None of this means that someone with Abraham Lincoln's views today would be found on the left. Lincoln the wealthy railroad lawyer was too enthusiastic about business, industrial growth and the conversion of wilderness into cities for the approval of those contemporary progressives who despise capitalism and denounce sprawl. A contemporary Lincoln might find himself more at home among Democrats focused on technology and economic growth.
One thing, however, is clear: Nobody with Lincoln's religious and political beliefs could be a conservative Republican on the bicentennial of Lincoln's birthday. Until a generation ago, someone who thought the way Lincoln did could still find a home among the moderate Republicans of the Northeast and Midwest. But today Lincoln Republicans have been driven out of the Republican Party by an alliance of the religious right and free-market fundamentalists. The Northern and Midwestern states that voted for Lincoln in 1860 are largely Democratic today. Take away the thinly populated mountain-prairie West, and the Republican Party is essentially the party of the former Confederacy. Lincoln, the first Republican president, would find himself marginalized in the party he helped to found, by the political descendants of the Southern Jeffersonians and Jacksonians whom he opposed throughout his political career and defeated in war. While today's Democrats are not necessarily the party of Lincoln, the GOP definitely is not Mr. Lincoln's party anymore.

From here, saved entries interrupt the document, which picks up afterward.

/-- **First-integral rigidity of the closed pinned chain.** For `β ≥ 0` (so `V'' = 1 + 3βr² > 0`),
every `N`, and every `w ∈ C²(ℝ^N × ℝ^N)` with `{H, w} ≡ 0` (a first integral of the isolated chain)
and `∂_{p_0} w ≡ 0` (blind to the left contact momentum), ALL coordinate derivatives of `w`
vanish: the Jacobi recursions A and B sweep the chain from the left end. [folklore] -/
theorem poisson_hamiltonian_rigidity (ω₂ lam : ℝ) (hβ : 0 ≤ β) (γ : ℝ) {w : PhaseSpace N → ℝ}
    (hw : ContDiff ℝ 2 w) (hHw : ∀ z, poisson ((pinnedChain ω₂ lam β γ).hamiltonian N) w z = 0)
    (h0 : ∀ i : Fin N, i.val = 0 → ∀ z, partialP i w z = 0) (i : Fin N) (z : PhaseSpace N) :
    partialP i w z = 0 ∧ partialQ i w z = 0 := by
  suffices key : ∀ n : ℕ, ∀ i : Fin N, i.val < n →
      (∀ z, partialP i w z = 0) ∧ (∀ z, partialQ i w z = 0) by
    exact ⟨(key (i.val + 1) i (Nat.lt_succ_self _)).1 z, (key (i.val + 1) i (Nat.lt_succ_self _)).2 z⟩
  intro n
  induction n with
  | zero => intro i hi; exact absurd hi (Nat.not_lt_zero _)
  | succ n ih =>
    intro i hi
    by_cases hlt : i.val < n
    · exact ih i hlt
    have heq : i.val = n := by omega
    have hP : ∀ z, partialP i w z = 0 := by
      rcases Nat.eq_zero_or_eq_succ_pred n with h | h
      · exact h0 i (heq.trans h)
      · have hm : n - 1 < N := by omega
        set k : Fin N := ⟨n - 1, hm⟩ with hk
        have hx : i.val = k.val + 1 := by rw [hk]; simp only; omega
        refine partialP_succ_eq_zero ω₂ lam hβ γ hw hHw k i hx (ih k (by simp [hk]; omega)).2 ?_
        intro j hj
        exact (ih j (by simp [hk] at hj; omega)).1
    exact ⟨hP, fun z => partialQ_eq_zero_of_partialP_eq_zero ω₂ lam β γ hw hHw i hP z⟩

end Rigidity

/-! ### Constancy form of the rigidity lemma -/

/-- A differentiable function on phase space all of whose coordinate derivatives vanish is constant.
[folklore] -/
theorem eq_of_partial_eq_zero {w : PhaseSpace N → ℝ} (hw : Differentiable ℝ w)
    (h : ∀ (i : Fin N) (z : PhaseSpace N), partialP i w z = 0 ∧ partialQ i w z = 0)
    (x y : PhaseSpace N) : w x = w y := by
  refine is_const_of_fderiv_eq_zero hw (fun z => ?_) x y
  have hQ : ∀ i, fderiv ℝ w z ((Pi.single i 1, 0) : PhaseSpace N) = 0 := fun i => by
    have := (h i z).2
    rwa [partialQ_eq_fderiv hw] at this
  have hP : ∀ i, fderiv ℝ w z ((0, Pi.single i 1) : PhaseSpace N) = 0 := fun i => by
    have := (h i z).1
    rwa [partialP_eq_fderiv hw] at this
  refine ContinuousLinearMap.ext fun v => ?_
  have hv : v = (∑ i : Fin N, v.1 i • ((Pi.single i 1, 0) : PhaseSpace N)) +
      ∑ i : Fin N, v.2 i • ((0, Pi.single i 1) : PhaseSpace N) := by
    refine Prod.ext ?_ ?_
    · simp only [Prod.fst_add, Prod.fst_sum, Prod.smul_fst, smul_zero, Finset.sum_const_zero,
        add_zero]
      rw [← Finset.univ_sum_single v.1]
      refine Finset.sum_congr rfl fun i _ => ?_
      ext j
      by_cases hj : j = i
      · subst hj; simp
      · simp [hj]
    · simp only [Prod.snd_add, Prod.snd_sum, Prod.smul_snd, smul_zero, Finset.sum_const_zero,
        zero_add]
      rw [← Finset.univ_sum_single v.2]
      refine Finset.sum_congr rfl fun i _ => ?_
      ext j
      by_cases hj : j = i
      · subst hj; simp
      · simp [hj]
  rw [hv, map_add, map_sum, map_sum]
  simp only [map_smul, hQ, hP, smul_zero, Finset.sum_const_zero, add_zero,
    zero_apply]

/-- **Rigidity, constancy form**: a `C²` first integral of the closed pinned chain (`β ≥ 0`) that
does not depend on the left contact momentum `p_0` is constant. [folklore] -/
theorem poisson_hamiltonian_rigidity_const (ω₂ lam : ℝ) {β : ℝ} (hβ : 0 ≤ β) (γ : ℝ)
    {w : PhaseSpace N → ℝ} (hw : ContDiff ℝ 2 w)
    (hHw : ∀ z, poisson ((pinnedChain ω₂ lam β γ).hamiltonian N) w z = 0)
    (h0 : ∀ i : Fin N, i.val = 0 → ∀ z, partialP i w z = 0) (x y : PhaseSpace N) : w x = w y :=
  eq_of_partial_eq_zero (hw.differentiable (by norm_num))
    (poisson_hamiltonian_rigidity ω₂ lam hβ γ hw hHw h0) x y

/-- **Registered form** (sub-goal `firstIntegral_rigidity` of stub `stub_positiveConductance`): a `C²`
first integral of the closed pinned chain (`β ≥ 0`) that is blind to the left contact momentum `p_0` is
constant. [folklore] -/
theorem firstIntegral_rigidity :
    ∀ (ω₂ lam β γ : ℝ), 0 ≤ β → ∀ (N : ℕ) (w : PhaseSpace N → ℝ), ContDiff ℝ 2 w →
      (∀ z, poisson ((pinnedChain ω₂ lam β γ).hamiltonian N) w z = 0) →
      (∀ i : Fin N, i.val = 0 → ∀ z, partialP i w z = 0) → ∀ x y : PhaseSpace N, w x = w y :=
  fun ω₂ lam _β γ hβ _N _w hw hHw h0 x y => poisson_hamiltonian_rigidity_const ω₂ lam hβ γ hw hHw h0 x y
end Summit.AtomisticToContinuum.FouriersLaw.Cruxes.BoundedResponseConverges.TwoScaleGluingLogRigidity.Stubs

end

Lincoln concluded his First Inaugural Address on March 4, 1861, by declaring: "I am loath to close. We are not enemies, but friends. We must not be enemies. Though passion may have strained, it must not break our bonds of affection. The mystic chords of memory, stretching from every battle-field, and patriot grave, to every living heart and hearth-stone, all over this broad land, will yet swell the chorus of the Union, when again touched, as surely as they will be, by the better angels of our nature." Lincoln's hope in his first inaugural for reconciliation and his call in his second inaugural in 1865 for reunion "[w]ith malice toward none; with charity for all" were separated by the volcanic chasm of the Civil War. For Lincoln, compromise was desirable, but never at the expense of principle. In today's national emergency, the worst economic crisis since the Great Depression, conflict is preferable to compromise between justice and injustice or sanity and error. Winners should be charitable -- but first they have to win. In the words of Abraham Lincoln in his Cooper Union Address in 1860: "Let us have faith that right makes might, and in that faith, let us, to the end, dare to do our duty as we understand it."